- HOW TO COMPLETE THIS TASK: Reproduce the entries shown below only from the line with "-- each fibre has weight ≥" down to the line with "have h16 : (16", keeping both end lines and copying each one exactly.

======== INFORMATION SHOWN ========

/-- **Tiling inequality (covering):** if every word of `Aᴺ` stops at some `n ≤ N`, the sum over
all of `Aᴺ` is at most the sum over the fibres of the section. [folklore] -/
theorem sum_le_sum_cfSec_fibre {X : ℝ} {N : ℕ} (hcov : ∀ v : Fin N → A, ∃ n, n ≤ N ∧ cfStop X v n)
    {f : (Fin N → A) → ℝ} (hf : ∀ v, 0 ≤ f v) :
    ∑ v : Fin N → A, f v ≤ ∑ x ∈ cfSec A X N, ∑ u : Fin (N - x.1) → A, f (cfIns N x.2 u) := by
  have h1 : ∀ x ∈ cfSec A X N, ∑ u : Fin (N - x.1) → A, f (cfIns N x.2 u) =
      ∑ v ∈ (Finset.univ : Finset (Fin (N - x.1) → A)).image (cfIns N x.2), f v := fun x _ => by
    rw [Finset.sum_image fun u _ u' _ h => cfIns_injective x.2 h]
  rw [Finset.sum_congr rfl h1, ← Finset.sum_biUnion (cfSec_pairwiseDisjoint X N)]
  refine Finset.sum_le_sum_of_subset_of_nonneg (fun v _ => ?_) fun v _ _ => hf v
  obtain ⟨n, hn, hstop⟩ := hcov v
  rw [Finset.mem_biUnion]
  refine ⟨⟨n, cfRestr hn v⟩, mem_cfSec.2 ⟨hn, ?_⟩, ?_⟩
  · exact (cfStop_iff_of_agree fun i hi => (cfDig_cfRestr hn v hi).symm).1 hstop
  · exact Finset.mem_image.2 ⟨cfTail n v, Finset.mem_univ _, cfIns_cfRestr_cfTail hn v⟩

/-- The weight of a word: `(q(v)²)^{-s}`, the summand of `Z_N(s)`. [folklore] -/
theorem cfPartition_eq_sum_cfQk (N : ℕ) (s : ℝ) :
    cfPartition A N s = ∑ v : Fin N → A, (((cfQk v N : ℝ)) ^ 2) ^ (-s) := rfl

section SectionSize

variable (hA : ∀ a ∈ A, 1 ≤ a)
include hA

/-- **Fibre sums, lower:** `Σ_u (q(wu)²)^{-s} ≥ 4^{-s} (q(w)²)^{-s} Z_{N-n}(s)` (`s ≥ 0`). [folklore] -/
theorem le_fibre_sum {s : ℝ} (hs : 0 ≤ s) (hn : n ≤ N) (w : Fin n → A) :
    (4 : ℝ) ^ (-s) * ((((cfQk w n : ℝ)) ^ 2) ^ (-s) * cfPartition A (N - n) s) ≤
      ∑ u : Fin (N - n) → A, (((cfQk (cfIns N w u) N : ℝ)) ^ 2) ^ (-s) := by
  rw [cfPartition_eq_sum_cfQk, Finset.mul_sum, Finset.mul_sum]
  refine Finset.sum_le_sum fun u _ => ?_
  have hw1 : (1 : ℝ) ≤ (cfQk w n : ℝ) := by exact_mod_cast one_le_cfQk hA w n
  have hu1 : (1 : ℝ) ≤ (cfQk u (N - n) : ℝ) := by exact_mod_cast one_le_cfQk hA u (N - n)
  have hv1 : (1 : ℝ) ≤ (cfQk (cfIns N w u) N : ℝ) := by exact_mod_cast one_le_cfQk hA _ N
  have hup : (cfQk (cfIns N w u) N : ℝ) ≤ 2 * ((cfQk w n : ℝ) * cfQk u (N - n)) := by
    exact_mod_cast (cfQk_cfIns_bounds hA hn w u).2
  rw [← Real.mul_rpow (by positivity) (by positivity), ← Real.mul_rpow (by norm_num) (by positivity)]
  refine Real.rpow_le_rpow_of_nonpos (by positivity) ?_ (by linarith)
  nlinarith

/-- **Fibre sums, upper:** `Σ_u (q(wu)²)^{-s} ≤ (q(w)²)^{-s} Z_{N-n}(s)` (`s ≥ 0`). [folklore] -/
theorem fibre_sum_le {s : ℝ} (hs : 0 ≤ s) (hn : n ≤ N) (w : Fin n → A) :
    ∑ u : Fin (N - n) → A, (((cfQk (cfIns N w u) N : ℝ)) ^ 2) ^ (-s) ≤
      ((((cfQk w n : ℝ)) ^ 2) ^ (-s)) * cfPartition A (N - n) s := by
  rw [cfPartition_eq_sum_cfQk, Finset.mul_sum]
  refine Finset.sum_le_sum fun u _ => ?_
  have hw1 : (1 : ℝ) ≤ (cfQk w n : ℝ) := by exact_mod_cast one_le_cfQk hA w n
  have hu1 : (1 : ℝ) ≤ (cfQk u (N - n) : ℝ) := by exact_mod_cast one_le_cfQk hA u (N - n)
  have hlow : (cfQk w n : ℝ) * cfQk u (N - n) ≤ cfQk (cfIns N w u) N := by
    exact_mod_cast (cfQk_cfIns_bounds hA hn w u).1
  rw [← Real.mul_rpow (by positivity) (by positivity), ← mul_pow]
  exact Real.rpow_le_rpow_of_nonpos (by positivity) (pow_le_pow_left₀ (by positivity) hlow 2)
    (by linarith)

/-- **Size of the section, upper bound:** if `Z_m(s) ≥ 1` for all `m` and `Z_N(s) ≤ 4^s`, then
`#S_X^{≤ N} ≤ 16^s ((B+1)X)^{2s}` for `X ≥ 1`, `A ⊆ [1, B]`. [folklore] -/
theorem card_cfSec_le (hne : A.Nonempty) {B : ℕ} (hB : ∀ a ∈ A, a ≤ B) {s : ℝ} (hs : 0 ≤ s)
    (hZ1 : ∀ m, 1 ≤ cfPartition A m s) {N : ℕ} (hZ4 : cfPartition A N s ≤ (4 : ℝ) ^ s)
    {X : ℝ} (hX : 1 ≤ X) :
    ((cfSec A X N).card : ℝ) ≤ (16 : ℝ) ^ s * ((((B : ℝ) + 1) * X) ^ 2) ^ s := by
  -- each fibre has weight ≥ 4^{-s} (((B+1)X)²)^{-s}
  set c : ℝ := (4 : ℝ) ^ (-s) * ((((B : ℝ) + 1) * X) ^ 2) ^ (-s) with hc
  have hBX : 0 < ((B : ℝ) + 1) * X := by positivity
  have hfib : ∀ x ∈ cfSec A X N,
      c ≤ ∑ u : Fin (N - x.1) → A, (((cfQk (cfIns N x.2 u) N : ℝ)) ^ 2) ^ (-s) := by
    intro x hx
    rw [mem_cfSec] at hx
    refine le_trans ?_ (le_fibre_sum hA hs hx.1 x.2)
    rw [hc]
    refine mul_le_mul_of_nonneg_left ?_ (Real.rpow_nonneg (by norm_num) _)
    have hq1 : (1 : ℝ) ≤ (cfQk x.2 x.1 : ℝ) := by exact_mod_cast one_le_cfQk hA x.2 x.1
    have hqle : (cfQk x.2 x.1 : ℝ) ≤ ((B : ℝ) + 1) * X := cfQk_le_of_cfStop hA hB hne hX hx.2
    calc ((((B : ℝ) + 1) * X) ^ 2) ^ (-s) ≤ (((cfQk x.2 x.1 : ℝ)) ^ 2) ^ (-s) :=
          Real.rpow_le_rpow_of_nonpos (by positivity) (pow_le_pow_left₀ (by positivity) hqle 2)
            (by linarith)
      _ = (((cfQk x.2 x.1 : ℝ)) ^ 2) ^ (-s) * 1 := (mul_one _).symm
      _ ≤ (((cfQk x.2 x.1 : ℝ)) ^ 2) ^ (-s) * cfPartition A (N - x.1) s :=
          mul_le_mul_of_nonneg_left (hZ1 _) (Real.rpow_nonneg (by positivity) _)
  have hsum : ((cfSec A X N).card : ℝ) * c ≤ cfPartition A N s := by
    calc ((cfSec A X N).card : ℝ) * c = ∑ x ∈ cfSec A X N, c := by
          rw [Finset.sum_const, nsmul_eq_mul]
      _ ≤ ∑ x ∈ cfSec A X N, ∑ u : Fin (N - x.1) → A,
            (((cfQk (cfIns N x.2 u) N : ℝ)) ^ 2) ^ (-s) := Finset.sum_le_sum hfib
      _ ≤ ∑ v : Fin N → A, (((cfQk v N : ℝ)) ^ 2) ^ (-s) :=
          sum_cfSec_fibre_le X N (f := fun v => (((cfQk v N : ℝ)) ^ 2) ^ (-s))
            fun v => Real.rpow_nonneg (by positivity) _
      _ = cfPartition A N s := (cfPartition_eq_sum_cfQk N s).symm
  have hcpos : 0 < c := by rw [hc]; positivity
  have hcinv : c⁻¹ = (4 : ℝ) ^ s * ((((B : ℝ) + 1) * X) ^ 2) ^ s := by
    rw [hc, mul_inv, Real.rpow_neg (x := 4) (by norm_num),
      Real.rpow_neg (x := (((B : ℝ) + 1) * X) ^ 2) (by positivity), inv_inv, inv_inv]
  have h16 : (16 : ℝ) ^ s = (4 : ℝ) ^ s * (4 : ℝ) ^ s := by
    rw [← Real.mul_rpow (by norm_num) (by norm_num)]; norm_num
  calc ((cfSec A X N).card : ℝ) ≤ cfPartition A N s / c := by
        rw [le_div_iff₀ hcpos]; exact hsum
    _ ≤ (4 : ℝ) ^ s / c := div_le_div_of_nonneg_right hZ4 hcpos.le
    _ = (16 : ℝ) ^ s * ((((B : ℝ) + 1) * X) ^ 2) ^ s := by
        rw [div_eq_mul_inv, hcinv, h16, mul_assoc]

/-- **Size of the section, lower bound:** if `1 ≤ Z_N(s)`, `Z_m(s) ≤ 4^s` for all `m`, and `N`
is so large that every word of `Aᴺ` stops (`2^{N-1} > X²`), then `4^{-s} (X²)^s ≤ #S_X^{≤N}`
(`X ≥ 0`). [folklore] -/
theorem le_card_cfSec {s : ℝ} (hs : 0 ≤ s) (hZ4 : ∀ m, cfPartition A m s ≤ (4 : ℝ) ^ s) {N : ℕ}
    (hZ1 : 1 ≤ cfPartition A N s) {X : ℝ} (hX0 : 0 < X) (hN : X ^ 2 < (2 : ℝ) ^ (N - 1)) :
    (4 : ℝ) ^ (-s) * (X ^ 2) ^ s ≤ ((cfSec A X N).card : ℝ) := by
  have hcov := exists_cfStop_of_pow hA hX0.le hN
  -- each fibre has weight ≤ 4^s (X²)^{-s}
  set c : ℝ := (4 : ℝ) ^ s * (X ^ 2) ^ (-s) with hc
  have hfib : ∀ x ∈ cfSec A X N,
      ∑ u : Fin (N - x.1) → A, (((cfQk (cfIns N x.2 u) N : ℝ)) ^ 2) ^ (-s) ≤ c := by
    intro x hx
    rw [mem_cfSec] at hx
    refine (fibre_sum_le hA hs hx.1 x.2).trans ?_
    rw [hc, mul_comm]
    have hXq : X < (cfQk x.2 x.1 : ℝ) := hx.2.1
    refine mul_le_mul (hZ4 _) ?_ (Real.rpow_nonneg (by positivity) _) (by positivity)
    exact Real.rpow_le_rpow_of_nonpos (by positivity) (pow_le_pow_left₀ hX0.le hXq.le 2)
      (by linarith)
  have hsum : cfPartition A N s ≤ ((cfSec A X N).card : ℝ) * c := by
    calc cfPartition A N s = ∑ v : Fin N → A, (((cfQk v N : ℝ)) ^ 2) ^ (-s) :=
          cfPartition_eq_sum_cfQk N s
      _ ≤ ∑ x ∈ cfSec A X N, ∑ u : Fin (N - x.1) → A,
            (((cfQk (cfIns N x.2 u) N : ℝ)) ^ 2) ^ (-s) :=
          sum_le_sum_cfSec_fibre hcov (f := fun v => (((cfQk v N : ℝ)) ^ 2) ^ (-s))
            fun v => Real.rpow_nonneg (by positivity) _
      _ ≤ ∑ x ∈ cfSec A X N, c := Finset.sum_le_sum hfib
      _ = ((cfSec A X N).card : ℝ) * c := by rw [Finset.sum_const, nsmul_eq_mul]
  have hcpos : 0 < c := by rw [hc]; positivity
  have hcinv : c⁻¹ = (4 : ℝ) ^ (-s) * (X ^ 2) ^ s := by
    rw [hc, mul_inv, Real.rpow_neg (x := 4) (by norm_num), Real.rpow_neg (x := X ^ 2) (by positivity),
      inv_inv]
  calc (4 : ℝ) ^ (-s) * (X ^ 2) ^ s = 1 * c⁻¹ := by rw [hcinv, one_mul]
    _ ≤ cfPartition A N s * c⁻¹ := mul_le_mul_of_nonneg_right hZ1 (by positivity)
    _ ≤ ((cfSec A X N).card : ℝ) := by
        rw [← div_eq_mul_inv, div_le_iff₀ hcpos]; exact hsum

========

- REPLY:
  -- each fibre has weight ≥ 4^{-s} (((B+1)X)²)^{-s}
  set c : ℝ := (4 : ℝ) ^ (-s) * ((((B : ℝ) + 1) * X) ^ 2) ^ (-s) with hc
  have hBX : 0 < ((B : ℝ) + 1) * X := by positivity
  have hfib : ∀ x ∈ cfSec A X N,
      c ≤ ∑ u : Fin (N - x.1) → A, (((cfQk (cfIns N x.2 u) N : ℝ)) ^ 2) ^ (-s) := by
    intro x hx
    rw [mem_cfSec] at hx
    refine le_trans ?_ (le_fibre_sum hA hs hx.1 x.2)
    rw [hc]
    refine mul_le_mul_of_nonneg_left ?_ (Real.rpow_nonneg (by norm_num) _)
    have hq1 : (1 : ℝ) ≤ (cfQk x.2 x.1 : ℝ) := by exact_mod_cast one_le_cfQk hA x.2 x.1
    have hqle : (cfQk x.2 x.1 : ℝ) ≤ ((B : ℝ) + 1) * X := cfQk_le_of_cfStop hA hB hne hX hx.2
    calc ((((B : ℝ) + 1) * X) ^ 2) ^ (-s) ≤ (((cfQk x.2 x.1 : ℝ)) ^ 2) ^ (-s) :=
          Real.rpow_le_rpow_of_nonpos (by positivity) (pow_le_pow_left₀ (by positivity) hqle 2)
            (by linarith)
      _ = (((cfQk x.2 x.1 : ℝ)) ^ 2) ^ (-s) * 1 := (mul_one _).symm
      _ ≤ (((cfQk x.2 x.1 : ℝ)) ^ 2) ^ (-s) * cfPartition A (N - x.1) s :=
          mul_le_mul_of_nonneg_left (hZ1 _) (Real.rpow_nonneg (by positivity) _)
  have hsum : ((cfSec A X N).card : ℝ) * c ≤ cfPartition A N s := by
    calc ((cfSec A X N).card : ℝ) * c = ∑ x ∈ cfSec A X N, c := by
          rw [Finset.sum_const, nsmul_eq_mul]
      _ ≤ ∑ x ∈ cfSec A X N, ∑ u : Fin (N - x.1) → A,
            (((cfQk (cfIns N x.2 u) N : ℝ)) ^ 2) ^ (-s) := Finset.sum_le_sum hfib
      _ ≤ ∑ v : Fin N → A, (((cfQk v N : ℝ)) ^ 2) ^ (-s) :=
          sum_cfSec_fibre_le X N (f := fun v => (((cfQk v N : ℝ)) ^ 2) ^ (-s))
            fun v => Real.rpow_nonneg (by positivity) _
      _ = cfPartition A N s := (cfPartition_eq_sum_cfQk N s).symm
  have hcpos : 0 < c := by rw [hc]; positivity
  have hcinv : c⁻¹ = (4 : ℝ) ^ s * ((((B : ℝ) + 1) * X) ^ 2) ^ s := by
    rw [hc, mul_inv, Real.rpow_neg (x := 4) (by norm_num),
      Real.rpow_neg (x := (((B : ℝ) + 1) * X) ^ 2) (by positivity), inv_inv, inv_inv]
  have h16 : (16 : ℝ) ^ s = (4 : ℝ) ^ s * (4 : ℝ) ^ s := by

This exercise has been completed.